#### TASK BRIEF:
Every single entry that follows is to be retyped exactly.

#### Saved data entries:
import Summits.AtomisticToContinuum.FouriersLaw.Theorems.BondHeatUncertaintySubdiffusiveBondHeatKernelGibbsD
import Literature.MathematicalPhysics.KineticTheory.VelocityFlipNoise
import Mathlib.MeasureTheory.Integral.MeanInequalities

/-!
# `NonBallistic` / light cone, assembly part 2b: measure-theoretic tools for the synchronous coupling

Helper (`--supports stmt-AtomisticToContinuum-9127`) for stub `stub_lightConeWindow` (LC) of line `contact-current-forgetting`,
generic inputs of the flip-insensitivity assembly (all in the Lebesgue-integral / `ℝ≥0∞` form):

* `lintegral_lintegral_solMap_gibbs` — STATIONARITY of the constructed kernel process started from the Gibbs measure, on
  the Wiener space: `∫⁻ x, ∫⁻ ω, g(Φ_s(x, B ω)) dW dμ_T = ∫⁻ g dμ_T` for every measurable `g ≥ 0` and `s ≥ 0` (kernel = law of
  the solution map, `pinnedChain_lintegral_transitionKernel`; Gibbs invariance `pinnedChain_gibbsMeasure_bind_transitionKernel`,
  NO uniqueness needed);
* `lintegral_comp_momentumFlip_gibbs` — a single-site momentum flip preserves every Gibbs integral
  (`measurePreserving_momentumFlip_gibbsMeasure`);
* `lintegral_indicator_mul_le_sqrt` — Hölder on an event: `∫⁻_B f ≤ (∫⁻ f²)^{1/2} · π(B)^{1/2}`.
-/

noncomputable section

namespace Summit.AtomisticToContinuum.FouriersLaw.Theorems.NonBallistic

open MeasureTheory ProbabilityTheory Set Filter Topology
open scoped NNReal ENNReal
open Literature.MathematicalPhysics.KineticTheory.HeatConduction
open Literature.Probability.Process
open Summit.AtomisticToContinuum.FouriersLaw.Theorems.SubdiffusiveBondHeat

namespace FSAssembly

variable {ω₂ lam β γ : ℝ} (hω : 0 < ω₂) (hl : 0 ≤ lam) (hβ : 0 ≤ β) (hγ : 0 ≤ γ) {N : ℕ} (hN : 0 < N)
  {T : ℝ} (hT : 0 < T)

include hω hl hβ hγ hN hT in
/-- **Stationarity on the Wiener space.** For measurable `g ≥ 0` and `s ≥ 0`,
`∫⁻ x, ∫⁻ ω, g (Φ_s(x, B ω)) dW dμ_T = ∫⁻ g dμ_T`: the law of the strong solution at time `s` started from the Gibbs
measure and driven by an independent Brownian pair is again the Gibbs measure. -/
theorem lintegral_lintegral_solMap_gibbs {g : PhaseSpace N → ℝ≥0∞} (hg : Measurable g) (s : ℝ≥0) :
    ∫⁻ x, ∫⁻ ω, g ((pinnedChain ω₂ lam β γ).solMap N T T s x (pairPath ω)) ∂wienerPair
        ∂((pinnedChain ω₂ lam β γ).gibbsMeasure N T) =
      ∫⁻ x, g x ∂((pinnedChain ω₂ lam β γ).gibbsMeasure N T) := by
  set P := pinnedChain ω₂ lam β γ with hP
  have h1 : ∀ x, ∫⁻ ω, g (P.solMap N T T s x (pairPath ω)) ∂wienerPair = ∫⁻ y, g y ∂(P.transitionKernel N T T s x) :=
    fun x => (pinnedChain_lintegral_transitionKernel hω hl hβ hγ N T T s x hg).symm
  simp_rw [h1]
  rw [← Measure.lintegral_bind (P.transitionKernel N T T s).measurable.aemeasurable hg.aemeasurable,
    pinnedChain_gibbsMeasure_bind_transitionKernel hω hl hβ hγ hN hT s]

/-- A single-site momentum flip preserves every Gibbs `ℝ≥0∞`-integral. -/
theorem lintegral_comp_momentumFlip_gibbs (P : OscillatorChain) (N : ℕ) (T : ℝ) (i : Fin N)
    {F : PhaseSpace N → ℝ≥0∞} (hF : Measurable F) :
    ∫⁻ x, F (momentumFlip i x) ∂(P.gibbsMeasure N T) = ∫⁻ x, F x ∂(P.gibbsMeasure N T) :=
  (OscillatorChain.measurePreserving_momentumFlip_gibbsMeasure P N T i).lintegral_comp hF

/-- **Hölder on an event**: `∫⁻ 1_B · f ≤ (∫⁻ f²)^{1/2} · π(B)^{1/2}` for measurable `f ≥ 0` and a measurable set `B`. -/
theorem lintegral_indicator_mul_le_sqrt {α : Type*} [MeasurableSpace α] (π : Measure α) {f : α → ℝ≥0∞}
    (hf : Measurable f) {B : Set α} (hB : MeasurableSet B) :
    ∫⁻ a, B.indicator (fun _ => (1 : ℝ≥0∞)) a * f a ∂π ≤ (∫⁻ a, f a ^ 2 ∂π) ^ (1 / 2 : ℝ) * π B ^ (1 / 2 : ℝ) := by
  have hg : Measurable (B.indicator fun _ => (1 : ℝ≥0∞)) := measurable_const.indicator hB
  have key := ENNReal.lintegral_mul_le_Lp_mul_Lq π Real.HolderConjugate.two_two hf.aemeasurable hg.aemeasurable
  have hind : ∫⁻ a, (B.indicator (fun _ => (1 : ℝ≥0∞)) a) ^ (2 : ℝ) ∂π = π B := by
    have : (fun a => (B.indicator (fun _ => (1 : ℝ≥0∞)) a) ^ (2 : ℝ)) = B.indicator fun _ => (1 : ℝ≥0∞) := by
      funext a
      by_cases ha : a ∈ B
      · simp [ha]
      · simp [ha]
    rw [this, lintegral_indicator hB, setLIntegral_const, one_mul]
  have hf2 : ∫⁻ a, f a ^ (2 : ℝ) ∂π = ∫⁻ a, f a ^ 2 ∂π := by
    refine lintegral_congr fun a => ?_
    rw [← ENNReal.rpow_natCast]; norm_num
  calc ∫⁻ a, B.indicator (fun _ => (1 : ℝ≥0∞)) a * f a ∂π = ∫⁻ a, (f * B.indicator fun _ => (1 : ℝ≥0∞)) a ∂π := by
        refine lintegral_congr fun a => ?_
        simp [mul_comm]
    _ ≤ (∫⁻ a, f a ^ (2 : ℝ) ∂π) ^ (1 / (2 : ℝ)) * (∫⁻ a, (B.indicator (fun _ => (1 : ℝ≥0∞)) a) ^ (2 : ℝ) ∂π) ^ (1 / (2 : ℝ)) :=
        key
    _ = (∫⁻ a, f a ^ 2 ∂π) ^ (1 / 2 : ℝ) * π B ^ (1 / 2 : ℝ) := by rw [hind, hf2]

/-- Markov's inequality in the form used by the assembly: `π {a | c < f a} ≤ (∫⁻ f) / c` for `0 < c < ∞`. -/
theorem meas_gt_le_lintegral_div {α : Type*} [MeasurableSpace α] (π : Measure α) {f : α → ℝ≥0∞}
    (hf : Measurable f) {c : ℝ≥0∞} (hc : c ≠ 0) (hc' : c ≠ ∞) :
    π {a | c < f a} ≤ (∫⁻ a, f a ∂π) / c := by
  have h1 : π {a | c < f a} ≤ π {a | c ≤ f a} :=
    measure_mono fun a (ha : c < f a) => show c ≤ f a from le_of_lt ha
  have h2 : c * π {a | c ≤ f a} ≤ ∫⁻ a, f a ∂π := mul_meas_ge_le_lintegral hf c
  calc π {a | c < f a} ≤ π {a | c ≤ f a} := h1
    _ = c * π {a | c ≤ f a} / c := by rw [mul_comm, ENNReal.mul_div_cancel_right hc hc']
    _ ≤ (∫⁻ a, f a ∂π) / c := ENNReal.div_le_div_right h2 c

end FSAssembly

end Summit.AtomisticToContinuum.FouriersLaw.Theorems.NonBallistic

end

#### RESULT OF THIS EXERCISE:
import Summits.AtomisticToContinuum.FouriersLaw.Theorems.BondHeatUncertaintySubdiffusiveBondHeatKernelGibbsD
import Literature.MathematicalPhysics.KineticTheory.VelocityFlipNoise
import Mathlib.MeasureTheory.Integral.MeanInequalities

/-!
# `NonBallistic` / light cone, assembly part 2b: measure-theoretic tools for the synchronous coupling

Helper (`--supports stmt-AtomisticToContinuum-9127`) for stub `stub_lightConeWindow` (LC) of line `contact-current-forgetting`,
generic inputs of the flip-insensitivity assembly (all in the Lebesgue-integral / `ℝ≥0∞` form):

* `lintegral_lintegral_solMap_gibbs` — STATIONARITY of the constructed kernel process started from the Gibbs measure, on
  the Wiener space: `∫⁻ x, ∫⁻ ω, g(Φ_s(x, B ω)) dW dμ_T = ∫⁻ g dμ_T` for every measurable `g ≥ 0` and `s ≥ 0` (kernel = law of
  the solution map, `pinnedChain_lintegral_transitionKernel`; Gibbs invariance `pinnedChain_gibbsMeasure_bind_transitionKernel`,
  NO uniqueness needed);
* `lintegral_comp_momentumFlip_gibbs` — a single-site momentum flip preserves every Gibbs integral
  (`measurePreserving_momentumFlip_gibbsMeasure`);
* `lintegral_indicator_mul_le_sqrt` — Hölder on an event: `∫⁻_B f ≤ (∫⁻ f²)^{1/2} · π(B)^{1/2}`.
-/

noncomputable section

namespace Summit.AtomisticToContinuum.FouriersLaw.Theorems.NonBallistic

open MeasureTheory ProbabilityTheory Set Filter Topology
open scoped NNReal ENNReal
open Literature.MathematicalPhysics.KineticTheory.HeatConduction
open Literature.Probability.Process
open Summit.AtomisticToContinuum.FouriersLaw.Theorems.SubdiffusiveBondHeat

namespace FSAssembly

variable {ω₂ lam β γ : ℝ} (hω : 0 < ω₂) (hl : 0 ≤ lam) (hβ : 0 ≤ β) (hγ : 0 ≤ γ) {N : ℕ} (hN : 0 < N)
  {T : ℝ} (hT : 0 < T)

include hω hl hβ hγ hN hT in
/-- **Stationarity on the Wiener space.** For measurable `g ≥ 0` and `s ≥ 0`,
`∫⁻ x, ∫⁻ ω, g (Φ_s(x, B ω)) dW dμ_T = ∫⁻ g dμ_T`: the law of the strong solution at time `s` started from the Gibbs
measure and driven by an independent Brownian pair is again the Gibbs measure. -/
theorem lintegral_lintegral_solMap_gibbs {g : PhaseSpace N → ℝ≥0∞} (hg : Measurable g) (s : ℝ≥0) :
    ∫⁻ x, ∫⁻ ω, g ((pinnedChain ω₂ lam β γ).solMap N T T s x (pairPath ω)) ∂wienerPair
        ∂((pinnedChain ω₂ lam β γ).gibbsMeasure N T) =
      ∫⁻ x, g x ∂((pinnedChain ω₂ lam β γ).gibbsMeasure N T) := by
  set P := pinnedChain ω₂ lam β γ with hP
  have h1 : ∀ x, ∫⁻ ω, g (P.solMap N T T s x (pairPath ω)) ∂wienerPair = ∫⁻ y, g y ∂(P.transitionKernel N T T s x) :=
    fun x => (pinnedChain_lintegral_transitionKernel hω hl hβ hγ N T T s x hg).symm
  simp_rw [h1]
  rw [← Measure.lintegral_bind (P.transitionKernel N T T s).measurable.aemeasurable hg.aemeasurable,
    pinnedChain_gibbsMeasure_bind_transitionKernel hω hl hβ hγ hN hT s]

/-- A single-site momentum flip preserves every Gibbs `ℝ≥0∞`-integral. -/
theorem lintegral_comp_momentumFlip_gibbs (P : OscillatorChain) (N : ℕ) (T : ℝ) (i : Fin N)
    {F : PhaseSpace N → ℝ≥0∞} (hF : Measurable F) :
    ∫⁻ x, F (momentumFlip i x) ∂(P.gibbsMeasure N T) = ∫⁻ x, F x ∂(P.gibbsMeasure N T) :=
  (OscillatorChain.measurePreserving_momentumFlip_gibbsMeasure P N T i).lintegral_comp hF

/-- **Hölder on an event**: `∫⁻ 1_B · f ≤ (∫⁻ f²)^{1/2} · π(B)^{1/2}` for measurable `f ≥ 0` and a measurable set `B`. -/
theorem lintegral_indicator_mul_le_sqrt {α : Type*} [MeasurableSpace α] (π : Measure α) {f : α → ℝ≥0∞}
    (hf : Measurable f) {B : Set α} (hB : MeasurableSet B) :
    ∫⁻ a, B.indicator (fun _ => (1 : ℝ≥0∞)) a * f a ∂π ≤ (∫⁻ a, f a ^ 2 ∂π) ^ (1 / 2 : ℝ) * π B ^ (1 / 2 : ℝ) := by
  have hg : Measurable (B.indicator fun _ => (1 : ℝ≥0∞)) := measurable_const.indicator hB
  have key := ENNReal.lintegral_mul_le_Lp_mul_Lq π Real.HolderConjugate.two_two hf.aemeasurable hg.aemeasurable
  have hind : ∫⁻ a, (B.indicator (fun _ => (1 : ℝ≥0∞)) a) ^ (2 : ℝ) ∂π = π B := by
    have : (fun a => (B.indicator (fun _ => (1 : ℝ≥0∞)) a) ^ (2 : ℝ)) = B.indicator fun _ => (1 : ℝ≥0∞) := by
      funext a
      by_cases ha : a ∈ B
      · simp [ha]
      · simp [ha]
    rw [this, lintegral_indicator hB, setLIntegral_const, one_mul]
  have hf2 : ∫⁻ a, f a ^ (2 : ℝ) ∂π = ∫⁻ a, f a ^ 2 ∂π := by
    refine lintegral_congr fun a => ?_
    rw [← ENNReal.rpow_natCast]; norm_num
  calc ∫⁻ a, B.indicator (fun _ => (1 : ℝ≥0∞)) a * f a ∂π = ∫⁻ a, (f * B.indicator fun _ => (1 : ℝ≥0∞)) a ∂π := by
        refine lintegral_congr fun a => ?_
        simp [mul_comm]
    _ ≤ (∫⁻ a, f a ^ (2 : ℝ) ∂π) ^ (1 / (2 : ℝ)) * (∫⁻ a, (B.indicator (fun _ => (1 : ℝ≥0∞)) a) ^ (2 : ℝ) ∂π) ^ (1 / (2 : ℝ)) :=
        key
    _ = (∫⁻ a, f a ^ 2 ∂π) ^ (1 / 2 : ℝ) * π B ^ (1 / 2 : ℝ) := by rw [hind, hf2]

/-- Markov's inequality in the form used by the assembly: `π {a | c < f a} ≤ (∫⁻ f) / c` for `0 < c < ∞`. -/
theorem meas_gt_le_lintegral_div {α : Type*} [MeasurableSpace α] (π : Measure α) {f : α → ℝ≥0∞}
    (hf : Measurable f) {c : ℝ≥0∞} (hc : c ≠ 0) (hc' : c ≠ ∞) :
    π {a | c < f a} ≤ (∫⁻ a, f a ∂π) / c := by
  have h1 : π {a | c < f a} ≤ π {a | c ≤ f a} :=
    measure_mono fun a (ha : c < f a) => show c ≤ f a from le_of_lt ha
  have h2 : c * π {a | c ≤ f a} ≤ ∫⁻ a, f a ∂π := mul_meas_ge_le_lintegral hf c
  calc π {a | c < f a} ≤ π {a | c ≤ f a} := h1
    _ = c * π {a | c ≤ f a} / c := by rw [mul_comm, ENNReal.mul_div_cancel_right hc hc']
    _ ≤ (∫⁻ a, f a ∂π) / c := ENNReal.div_le_div_right h2 c

end FSAssembly

end Summit.AtomisticToContinuum.FouriersLaw.Theorems.NonBallistic

end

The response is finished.